2.3. Semi-Parametric Three-Part Composite Pareto Model

A problem might occur when using commonly used models for income distribution, for example lognormal, gamma, or Weibull distributions, for the middle part of the data. Suppose for example, the overall income distribution comes from a lognormal distribution. Then, when the 3PCP model with PDF in Equation (3) is applied to the data with $h\left(x\right|\eta )$ be the lognormal distribution, we would expect ${\rho }_1$ and ${\rho }_2$ to be zero as the inverse Pareto and Pareto distributions are not required for describing the income distribution, and lognormal distribution alone is enough for the whole data. With that, information regarding the lower and upper income earners will be lost and the 3PCP model is not useful.

To overcome this problem, we can set the middle part to follow a semi-parametric model, for example the Gaussian mixture with k components. We can set

$$\begin{array}{cccc}\hfill h\left(x\right|\mathbf{r},\mu ,\sigma )& =\sum _{j=1}^k\frac{r_j{f}_N\left(x\right|{\mu }_j,{\sigma }_j^2)}{F_N\left({\tau }_2\right|{\mu }_j,{\sigma }_j^2)-F_N\left({\tau }_1\right|{\mu }_j,{\sigma }_j^2)},\hfill & \hfill & \mathrm{for}{\tau }_1\le x\le {\tau }_2,\hfill \end{array}$$

(17)

and

$$\begin{array}{cccc}\hfill H\left(x\right|\mathbf{r},\mu ,\sigma )& =\sum _{j=1}^k\frac{r_j\left[F_N\left(x\right|{\mu }_j,{\sigma }_j^2)-F_N\left({\tau }_1\right|{\mu }_j,{\sigma }_j^2)\right]}{F_N\left({\tau }_2\right|{\mu }_j,{\sigma }_j^2)-F_N\left({\tau }_1\right|{\mu }_j,{\sigma }_j^2)},\hfill & \hfill & \mathrm{for}{\tau }_1\le x\le {\tau }_2,\hfill \end{array}$$

(18)

where $f_N\left(x\right|{\mu }_j,{\sigma }_j^2)$ and $F_N\left(x\right|{\mu }_j,{\sigma }_j^2)$ are the PDF and CDF of a normal distribution with mean ${\mu }_j$ and variance ${\sigma }_j^2$, respectively, and $r_j$ is the weight for the jth component in the mixture model with ${\sum }_{i=1}^k{r}_j=1$ and $r_j>0$ for all $j=1,\cdots ,k$. The number of components k is not specified and depends on the data themselves. The AIC and BIC values can be used to find the value of k that gives the lowest AIC and BIC values.

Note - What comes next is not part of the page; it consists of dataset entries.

import Summits.HubbardSuperconductivity.HubbardSuperconductivity.Theorems.AnisotropyChordTransferFibre3N1RowL2N14670

/-!
# Route `AnisotropyChord` / H0 rotor rung, LEVEL 2 row `N₁`: the cell `ν ∈ [0.01467, 0.015257]`, `a ∈ [0, 0.05]`

One cell of the ∀L ≥ 128 kernel certificate of the (KT-1″) trial-gap bound (piece A, stmt-HubbardSuperconductivity-23918), on the
column `colN14670` (brackets certified in `…N1RowL2N14670`): ★ `cellN14670A0000_n1 : n1CellCheckC colN14670 a₁ a₂ 2 (49/100) (30, 6) = true`
(the staged `RExpr` cell check of p2 g4–g5, one `decide`, ≈ 3 min), whence ★★ `trialGap_cellN14670A0000`: for every `L ≥ 128` and every
ground two-magnon profile with `ν = λ₂/θ² ∈ [1467/100000, 15257/1000000]` and `a = Δf(x̂) ∈ [0, 1/20]`:  `(49/100)·U ≤ N₁`
(`…N1RowCellSound.trialGap_of_cellCheck`).  Compiled-evaluator forecast of the certified ratio on this cell: see the proposal note.
Generated by p2 g5's cells/mkfiles.py (HOME/hubbard-h0-rotor-p2/cells/).
Prover seat `hubbard-h0-rotor-p2` g5; helper for piece A = stmt-HubbardSuperconductivity-23918 of rung 19089
(`--supports`, helper class).  Nothing here proves superconductivity in the Hubbard model; one kernel-certified piece of ONE
conditional reduction (the GM₃ ∀L certificate, Level-2 row `N₁`); the rotor TARGET as originally worded stays FALSE (g15 verdict).
Mathlib + the tree only; no sorry.
-/

set_option linter.dupNamespace false
set_option autoImplicit false

open Literature.Analysis.ValidatedNumerics

namespace Summit.HubbardSuperconductivity.HubbardSuperconductivity.Theorems.AnisotropyChord.Transfer.Fibre3.L2.N1

/-- ★ the staged `RExpr` cell check passes with `cmin = 49/100` on `a ∈ [0, 1/20]` over the column `colN14670`. -/
theorem cellN14670A0000_n1 : n1CellCheckC colN14670 ((0 : ℚ) / 1) ((1 : ℚ) / 20) 2 ((49 : ℚ) / 100) (30, 6) = true := by
  decide +kernel

/-- ★★ on this cell, for EVERY `L ≥ 128` and every ground profile: `(49/100)·U ≤ N₁`. -/
theorem trialGap_cellN14670A0000 (L : ℕ) [NeZero L] (hL : 128 ≤ L) {Δ lam2 : ℝ} {f : Tor L → ℝ} (hΔ0 : 0 ≤ Δ) (hΔ1 : Δ < 1)
    (hf : IsGroundTwoMagnon L Δ lam2 f)
    (hν1 : (14670 : ℝ) / 1000000 ≤ lam2 / (2 * Real.pi / L) ^ 2) (hν2 : lam2 / (2 * Real.pi / L) ^ 2 ≤ (15257 : ℝ) / 1000000)
    (ha1 : ((0 : ℝ) / 1) ≤ Δ * f (K1 L)) (ha2 : Δ * f (K1 L) ≤ ((1 : ℝ) / 20)) :
    ((49 : ℝ) / 100) * Uunit L Δ f ≤ trialGapN1 L Δ f := by
  have h := trialGap_of_cellCheck L colN14670 ((0 : ℚ) / 1) ((1 : ℚ) / 20) ((49 : ℚ) / 100) (30, 6) cellN14670A0000_n1 colN14670_check hL hΔ0 hΔ1 hf
    (by simpa [colN14670] using hν1) (by simpa [colN14670] using hν2) (by push_cast; simpa using ha1) (by push_cast; simpa using ha2)
  simpa using h

end Summit.HubbardSuperconductivity.HubbardSuperconductivity.Theorems.AnisotropyChord.Transfer.Fibre3.L2.N1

Additionally, notice that from Equation (18), $H\left({\tau }_1\right|\eta )=0$ and $H\left({\tau }_2\right|\eta )=1$. In this paper, the model that uses this specification is called the inverse Pareto–Gaussian mixture-Pareto (IP-GM-P) model.

The usage of Gaussian mixture for the middle part of the data can give space for the lower and upper part of the data to be modelled by the inverse Pareto and Pareto distributions, respectively. In general, a normal distribution is not suitable to be used for income distribution due to its properties. For example, a normal distribution is symmetric and covers the whole real number, whereas the income distribution is commonly skewed to the right with heavy upper tail and with positive values only. When the Gaussian mixture distribution is used for the middle part of the data, the Pareto and inverse Pareto distributions are both required to fit the upper and lower parts of the data, respectively. Thus, information about the upper and lower data in the form of the Pareto and inverse Pareto distributions are not lost.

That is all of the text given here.